Par Raymonde Le Texier, Sénatrice du Val d'Oise, Conseillère générale de Villiers-le-Bel


Texte de la question au gouvernement présentée au Sénat le jeudi 26 janvier 2006 :

Monsieur le Premier Ministre,

Le marché du travail est friand de sigles, certains, hélas, nous sont de plus en plus familiers : ANPE, ASSEDIC, d’autres au contraire se raréfient : CDI, par exemple. De nouveaux apparaissent, dont vous avez la paternité, CNE hier, CPE aujourd’hui.

De ces nouveaux venus, nous n’avons pas la même lecture. Probablement parce que nous n’avons pas les mêmes valeurs.

Le CNE, Contrat Nouvelle Embauche, loin de donner une nouvelle impulsion au marché du travail,  se borne à changer des contrats stables en emplois précaires.

Aujourd’hui, avec le CPE vous franchissez une nouvelle étape. Ce Contrat Première Embauche n’est en réalité qu’une  Course à la Précarité de l’Emploi. Il est à l’avenir ce que le marché noir est à l’économie : un constat de pénurie et l’exploitation du manque.

Chacun des termes de la proposition que vous faites ainsi à notre jeunesse est un chef d’œuvre de cynisme et un aveu de mépris. En généralisant l’emploi jetable c’est la formation des jeunes diplômés que vous dévalorisez, sans pour autant apporter de réponse aux milliers de jeunes, qui sortent sans qualification du système scolaire.

Enfin, le terme même de contrat suppose garantie et réciprocité. Le vôtre ne propose qu’arbitraire et inégalité. C’est ainsi que nos enfants seront corvéables et révocables à merci, tandis que leurs patrons bénéficieront immédiatement d’avantages financiers, sans qu’aucunes contreparties ne leur soient demandées.

Quel bel exemple de justice et de solidarité la société que vous construisez est en train d’offrir à notre jeunesse !

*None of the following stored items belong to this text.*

omit [W.IsElliptic] [Fact p.Prime] in
/-- If `Φ₁ ⊔ Φ₂ = ⊤` and `σ` fixes `Φ₁` and `Φ₂` pointwise, `σ` fixes `E[p]`. [folklore] -/
theorem smul_eq_self_of_sup_eq_top {Φ₁ Φ₂ : AddSubgroup (geomTorsion W (p : ℤ))}
    (htop : Φ₁ ⊔ Φ₂ = ⊤) {σ : absoluteGaloisGroup ℚ} (h₁ : ∀ P ∈ Φ₁, σ • P = P)
    (h₂ : ∀ P ∈ Φ₂, σ • P = P) (P : geomTorsion W (p : ℤ)) : σ • P = P := by
  have hP : P ∈ Φ₁ ⊔ Φ₂ := htop ▸ AddSubgroup.mem_top P
  obtain ⟨y, hy, z, hz, rfl⟩ := AddSubgroup.mem_sup.mp hP
  rw [smul_add, h₁ y hy, h₂ z hz]

omit [W.IsElliptic] [Fact p.Prime] in
/-- If `Φ₁ ⊔ Φ₂ = ⊤` and `σ` acts by `-1` on `Φ₁` and on `Φ₂`, it acts by `-1` on `E[p]`. [folklore] -/
theorem smul_eq_neg_of_sup_eq_top {Φ₁ Φ₂ : AddSubgroup (geomTorsion W (p : ℤ))}
    (htop : Φ₁ ⊔ Φ₂ = ⊤) {σ : absoluteGaloisGroup ℚ} (h₁ : ∀ P ∈ Φ₁, σ • P = -P)
    (h₂ : ∀ P ∈ Φ₂, σ • P = -P) (P : geomTorsion W (p : ℤ)) : σ • P = -P := by
  have hP : P ∈ Φ₁ ⊔ Φ₂ := htop ▸ AddSubgroup.mem_top P
  obtain ⟨y, hy, z, hz, rfl⟩ := AddSubgroup.mem_sup.mp hP
  rw [smul_add, h₁ y hy, h₂ z hz, neg_add]

/-! ### The type of a rational line does not depend on the line -/

omit [W.IsElliptic] in
/-- **A ramified rational line is Serre's line.** Given (hL) at `𝔓`, a rational line `Φ` which is
NOT unramified at `p` equals the line `L` of (hL): some `τ ∈ I_𝔓` moves a point `P₀ ∈ Φ`, and
`τ • P₀ - P₀ ∈ Φ ⊓ L`. [folklore] -/
theorem eq_of_not_lineUnramifiedAt {Φ : AddSubgroup (geomTorsion W (p : ℤ))}
    (hΦ : IsRationalLine W p Φ) (hr : ¬ LineUnramifiedAt W p Φ)
    {v : HeightOneSpectrum (𝓞 ℚ)} (hv : (p : 𝓞 ℚ) ∈ v.asIdeal)
    {𝔓 : Ideal (absIntegers (𝓞 ℚ) ℚ)} (h𝔓 : 𝔓 ∈ v.primesAbove)
    {L : AddSubgroup (geomTorsion W (p : ℤ))} (hLcard : Nat.card L = p)
    (hLsub : ∀ σ ∈ 𝔓.inertia (absoluteGaloisGroup ℚ), ∀ P : geomTorsion W (p : ℤ), σ • P - P ∈ L) :
    Φ = L := by
  rcases line_eq_or_inf_eq_bot hΦ.1 hLcard with h | h
  · exact h
  · exfalso
    obtain ⟨τ, hτ, P₀, hP₀, hne⟩ := exists_inertia_smul_ne_of_not_lineUnramifiedAt hΦ hr v hv 𝔓 h𝔓
    have hmem : τ • P₀ - P₀ ∈ Φ ⊓ L :=
      AddSubgroup.mem_inf.mpr ⟨Φ.sub_mem (hΦ.2 τ P₀ hP₀) hP₀, hLsub τ hτ P₀⟩
    rw [h, AddSubgroup.mem_bot, sub_eq_zero] at hmem
    exact hne hmem
import Literature.Topology.FourManifolds.LongAnnulusChart
import Literature.Topology.FourManifolds.ConcordanceStripReplacement
import HarnessLib

/-!
# Reading a long annulus back as a conical concordance

Topic `Literature/Topology/FourManifolds`; step (γ) of the proof programme of the Fox–Milnor fact
`Literature.Topology.FourManifolds.Knot.exists_isConnectedSum_isConcordant` (both concordances
are read in one stereographic chart (`LongAnnulusChart.lean`), straightened, band-summed
statically, and read back). Everything here is proved; no named fact is introduced.

The inverse polar–stereographic chart `unchart (z, r) = r • ψ⁻¹ z` (`LongAnnulusChart.lean`)
turns a long annulus `B : LongAnnulus η` of `ℝ³ × ℝ` (`LongAnnulusShear.lean`) whose end curves
are the chart images of two knots `K₁`, `K₂`, i.e. `B.k₁ θ = ψ (K₁ (circlePt θ))`,
`B.k₂ θ = ψ (K₂ (circlePt θ))`, into **a conical concordance of width `η` from `K₁` to `K₂`**
(`LongAnnulus.isConicalConcordance_unchart`, with `LongAnnulus.unchartLift`,
`LongAnnulus.unchartAnnulus = StripFrame.descend unchartLift`): the collars become the cones,
the margins give the open shell, injectivity and immersivity pass through `unchart`, which is
injective on `ℝ³ × (0, ∞)` (`unchart_injective_of_pos`) with injective differential there
(`injective_fderiv_unchart`: `Dφ` is injective and orthogonal to `φ`).

## References

* R. H. Fox, J. W. Milnor, *Singularities of 2-spheres in 4-space and cobordism of knots*, Osaka
  J. Math. 3 (1966), §1. [FoxMilnor1966]

## Design notes

No named facts, no `sorry`; `𝔼 n`, `𝕊 n`, `𝓘₁₁` are local notation as in
`ConcordanceStripReplacement.lean`.
-/

open scoped Manifold Topology ContDiff RealInnerProductSpace
open Function Set Metric Filter

noncomputable section

namespace Literature.Topology.FourManifolds

/-- Local notation: `𝔼 n` is the model Euclidean space `EuclideanSpace ℝ (Fin n)`. -/
local notation "𝔼 " n:arg => EuclideanSpace ℝ (Fin n)

/-- Local notation: `𝕊 n` is the unit sphere in `EuclideanSpace ℝ (Fin (n + 1))`. -/
local notation "𝕊 " n:arg => (Metric.sphere (0 : EuclideanSpace ℝ (Fin (n + 1))) 1)

/-- Local notation for the model with corners of `𝕊 1 × ℝ`. -/
local notation "𝓘₁₁" => (ModelWithCorners.prod (𝓡 1) 𝓘(ℝ, ℝ))

attribute [local instance] fact_finrank_euclideanSpace_succ

open LongAnnulusChart KnotsInBall StripFrame

/-! ### The inverse chart is an injective immersion on positive radii -/

/-- `unchart` is injective on `ℝ³ × (0, ∞)`. [folklore] -/
theorem unchart_injective_of_pos {q q' : 𝔼 3 × ℝ} (hq : 0 < q.2) (hq' : 0 < q'.2)
    (h : unchart q = unchart q') : q = q' := by
  have hn : q.2 = q'.2 := by
    have := congrArg (fun y : 𝔼 4 ↦ ‖y‖) h
    simp only [norm_unchart, abs_of_pos hq, abs_of_pos hq'] at this
    exact this
  have hphi : phi q.1 = phi q'.1 := by
    simp only [unchart] at h
    rw [hn] at h
    exact smul_right_injective _ hq'.ne' h
  have h1 : psi.symm q.1 = psi.symm q'.1 := Subtype.ext hphi
  have h2 : q.1 = q'.1 := by
    have := congrArg psi h1
    rwa [psi_apply_psi_symm, psi_apply_psi_symm] at this
  exact Prod.ext h2 hn

/-- **`unchart` has injective differential at points of positive radius** (`Dφ` is injective
and orthogonal to the unit vector `φ`). [folklore] -/
theorem injective_fderiv_unchart {q : 𝔼 3 × ℝ} (hq : q.2 ≠ 0) : Injective (fderiv ℝ unchart q) := by
  have hφd : HasFDerivAt phi (fderiv ℝ phi q.1) q.1 := ((contDiff_phi.differentiable (by simp)) q.1).hasFDerivAt
  have h1 : HasFDerivAt (fun q : 𝔼 3 × ℝ ↦ phi q.1) ((fderiv ℝ phi q.1).comp (ContinuousLinearMap.fst ℝ (𝔼 3) ℝ)) q :=
    hφd.comp q hasFDerivAt_fst
  have h2 : HasFDerivAt unchart
      (q.2 • (fderiv ℝ phi q.1).comp (ContinuousLinearMap.fst ℝ (𝔼 3) ℝ) +
        (ContinuousLinearMap.snd ℝ (𝔼 3) ℝ).smulRight (phi q.1)) q :=
    (hasFDerivAt_snd (𝕜 := ℝ) (E := 𝔼 3) (F := ℝ) (p := q)).smul h1
  rw [h2.fderiv]
  refine (injective_iff_map_eq_zero _).2 fun v hv ↦ ?_
  have hv' : q.2 • fderiv ℝ phi q.1 v.1 + v.2 • phi q.1 = 0 := by
    simpa [ContinuousLinearMap.smulRight_apply] using hv
  -- pair with `φ`
  have h3 : v.2 = 0 := by
    have := congrArg (fun w ↦ ⟪phi q.1, w⟫) hv'
    simp only [inner_add_right, real_inner_smul_right, inner_phi_fderiv, mul_zero, zero_add,
      real_inner_self_eq_norm_sq, norm_phi, one_pow, mul_one, inner_zero_right] at this
    exact this
  rw [h3, zero_smul, add_zero] at hv'
  have h4 : fderiv ℝ phi q.1 v.1 = 0 := by
    rcases smul_eq_zero.1 hv' with h | h
    · exact absurd h hq
    · exact h
  have h5 : v.1 = 0 := (injective_iff_map_eq_zero _).1 (injective_fderiv_phi q.1) _ h4
  exact Prod.ext h5 h3

namespace LongAnnulus

variable {η : ℝ} (B : LongAnnulus η)

/-! ### The un-charted annulus -/

/-- **The un-charted lift** `unchart ∘ B.F : ℝ × ℝ → ℝ⁴`. [folklore] -/
def unchartLift (q : ℝ × ℝ) : 𝔼 4 := unchart (B.F q)

/-- The un-charted lift is `C^∞`. [folklore] -/
theorem contDiff_unchartLift : ContDiff ℝ ∞ B.unchartLift := contDiff_unchart.comp B.contDiff_F

/-- The un-charted lift is `1`-periodic. [folklore] -/
theorem unchartLift_add_one (θ t : ℝ) : B.unchartLift (θ + 1, t) = B.unchartLift (θ, t) := by
  simp [unchartLift, B.F_add_one]

/-- The radius of the un-charted lift is the level. [folklore] -/
theorem norm_unchartLift (q : ℝ × ℝ) : ‖B.unchartLift q‖ = |(B.F q).2| := norm_unchart _

/-- In the lower collar the un-charted lift is the cone over `ψ⁻¹ ∘ k₁`. [folklore] -/
theorem unchartLift_of_le {θ t : ℝ} (ht : t ≤ 1 + η) : B.unchartLift (θ, t) = t • phi (B.k₁ θ) := by
  simp [unchartLift, B.collar₁ θ t ht, unchart]

/-- In the upper collar the un-charted lift is the cone over `ψ⁻¹ ∘ k₂`. [folklore] -/
theorem unchartLift_of_ge {θ t : ℝ} (ht : 2 - η ≤ t) : B.unchartLift (θ, t) = t • phi (B.k₂ θ) := by
  simp [unchartLift, B.collar₂ θ t ht, unchart]

/-- **The un-charted annulus** on `𝕊¹ × ℝ`. [folklore] -/
def unchartAnnulus : (𝕊 1) × ℝ → 𝔼 4 := descend B.unchartLift

/-- Values over angles. [folklore] -/
theorem unchartAnnulus_circlePt (u t : ℝ) : B.unchartAnnulus (circlePt u, t) = B.unchartLift (u, t) :=
  descend_circlePt B.unchartLift_add_one u t

/-- The level of a long annulus is positive on `[1/2, ∞)`... more precisely at every parameter
`t > 0`: `t` in the collars, in `(1, 2)` in the middle. [folklore] -/
theorem snd_F_pos {θ t : ℝ} (ht : 0 < t) : 0 < (B.F (θ, t)).2 := by
  have hη := B.η_pos
  rcases le_or_gt t (1 + η) with h1 | h1
  · rw [B.snd_F_of_le h1]; exact ht
  rcases le_or_gt (2 - η) t with h2 | h2
  · rw [B.snd_F_of_ge h2]; linarith
  · have := B.snd_F_mem_Ioo θ (s := t) ⟨by linarith, by linarith⟩
    linarith [this.1]

/-- **A long annulus whose end curves are chart images of knots un-charts to a conical
concordance** of the same width between these knots. [folklore] -/
theorem isConicalConcordance_unchart {K₁ K₂ : Knot} (hK₁ : ∀ x, K₁ x ≠ southPole)
    (hK₂ : ∀ x, K₂ x ≠ southPole) (hk₁ : ∀ θ, B.k₁ θ = psi (K₁ (circlePt θ)))
    (hk₂ : ∀ θ, B.k₂ θ = psi (K₂ (circlePt θ))) :
    Knot.IsConicalConcordance K₁ K₂ B.unchartAnnulus η := by
  have hη := B.η_pos
  have hη4 := B.η_le
  have hGs := B.contDiff_unchartLift
  have hper := B.unchartLift_add_one
  have hval := B.unchartAnnulus_circlePt
  have hphi₁ : ∀ θ, phi (B.k₁ θ) = ((K₁ (circlePt θ) : 𝕊 3) : 𝔼 4) := fun θ ↦ by
    rw [hk₁, phi, psi_symm_apply_psi (hK₁ _)]
  have hphi₂ : ∀ θ, phi (B.k₂ θ) = ((K₂ (circlePt θ) : 𝕊 3) : 𝔼 4) := fun θ ↦ by
    rw [hk₂, phi, psi_symm_apply_psi (hK₂ _)]
  have hcone₁ : ∀ (x : 𝕊 1) (t : ℝ), t ≤ 1 + η → B.unchartAnnulus (x, t) = t • ((K₁ x : 𝕊 3) : 𝔼 4) := by
    intro x t ht
    rw [← circlePt_angA x, hval, B.unchartLift_of_le ht, hphi₁, circlePt_angA]
  have hcone₂ : ∀ (x : 𝕊 1) (t : ℝ), 2 - η ≤ t → B.unchartAnnulus (x, t) = t • ((K₂ x : 𝕊 3) : 𝔼 4) := by
    intro x t ht
    rw [← circlePt_angA x, hval, B.unchartLift_of_ge ht, hphi₂, circlePt_angA]
  refine
    { isConcordance := ⟨contMDiff_descend hGs hper, ?_, ?_, ?_, ?_, ?_, ?_⟩
      δ_pos := hη
      δ_le := hη4
      cone₁ := hcone₁
      cone₂ := hcone₂ }
  · -- injectivity on the annulus
    rintro ⟨x, t⟩ ⟨-, ht⟩ ⟨x', t'⟩ ⟨-, ht'⟩ he
    change B.unchartAnnulus (x, t) = B.unchartAnnulus (x', t') at he
    rw [← circlePt_angA x, ← circlePt_angA x', hval, hval, unchartLift, unchartLift] at he
    have hinj := unchart_injective_of_pos (B.snd_F_pos (by linarith [ht.1])) (B.snd_F_pos (by linarith [ht'.1])) he
    obtain ⟨htt, k, hk⟩ := B.inj _ _ ht ht' hinj
    simp only at htt hk
    have hx : x' = x := by
      rw [← circlePt_angA x', hk, circlePt_add_int, circlePt_angA]
    subst htt
    rw [hx]
  · -- immersion on the annulus
    rintro ⟨x, t⟩ ⟨-, ht⟩
    refine mfderiv_descend_injective hGs hper fun u _ ↦ ?_
    have hcomp : fderiv ℝ B.unchartLift (u, t) = (fderiv ℝ unchart (B.F (u, t))).comp (fderiv ℝ B.F (u, t)) :=
      fderiv_comp _ ((contDiff_unchart.differentiable (by simp)) _) ((B.contDiff_F.differentiable (by simp)) _)
    rw [hcomp]
    exact (injective_fderiv_unchart (B.snd_F_pos (by linarith [ht.1])).ne').comp (B.injective_fderiv _ ht)
  · -- the open annulus goes into the open shell
    intro x t ht
    rw [← circlePt_angA x, hval, B.norm_unchartLift]
    have hm := B.margin_Ioo 0 ⟨le_rfl, hη.le⟩ (angA x) t (by simpa using ht)
    simp only [add_zero, sub_zero] at hm
    rw [abs_of_pos (by linarith [hm.1])]
    exact hm
  · -- neatness: the ends are cones
    intro x
    constructor
    · have hev : (fun s ↦ ‖B.unchartAnnulus (x, s)‖ ^ 2) =ᶠ[𝓝 1] fun s ↦ s ^ 2 := by
        filter_upwards [Ioo_mem_nhds (by norm_num : (0 : ℝ) < 1) (by linarith : (1 : ℝ) < 1 + η)] with s hs
        rw [hcone₁ x s hs.2.le, norm_smul, norm_eq_of_mem_sphere, mul_one, Real.norm_eq_abs, sq_abs]
      rw [hev.deriv_eq]
      norm_num
    · have hev : (fun s ↦ ‖B.unchartAnnulus (x, s)‖ ^ 2) =ᶠ[𝓝 2] fun s ↦ s ^ 2 := by
        filter_upwards [Ioi_mem_nhds (by linarith : (2 : ℝ) - η < 2)] with s hs
        rw [hcone₂ x s (le_of_lt hs), norm_smul, norm_eq_of_mem_sphere, mul_one, Real.norm_eq_abs, sq_abs]
      rw [hev.deriv_eq]
      norm_num
  · intro x
    rw [hcone₁ x 1 (by linarith), one_smul]
  · intro x
    exact hcone₂ x 2 (by linarith)

end LongAnnulus

end Literature.Topology.FourManifolds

Depuis trois ans la situation de l’emploi s’est tellement dégradée, qu’avec le CPE vous osez faire passer pour un progrès ce qui n’est qu’une régression sociale. Quand un gouvernement laisse ainsi le chômage gangrener la société sans apporter d’autres réponses que la précarité, c’est la citoyenneté qu’on ampute, l’égoïsme qu’on installe et la violence qu’on engendre.

Alors que votre politique est incapable de créer de l’emploi, oserez vous faire des jeunes les otages du présent, en ne leur proposant que l’incertain en guise d’avenir ? Monsieur le Premier Ministre, n’avez-vous à proposer à nos enfants que le choix entre le renoncement et la soumission, entre le chômage et la précarité ? Faute de vision pour le pays, n’avez-vous comme projet que la destruction de notre modèle social ?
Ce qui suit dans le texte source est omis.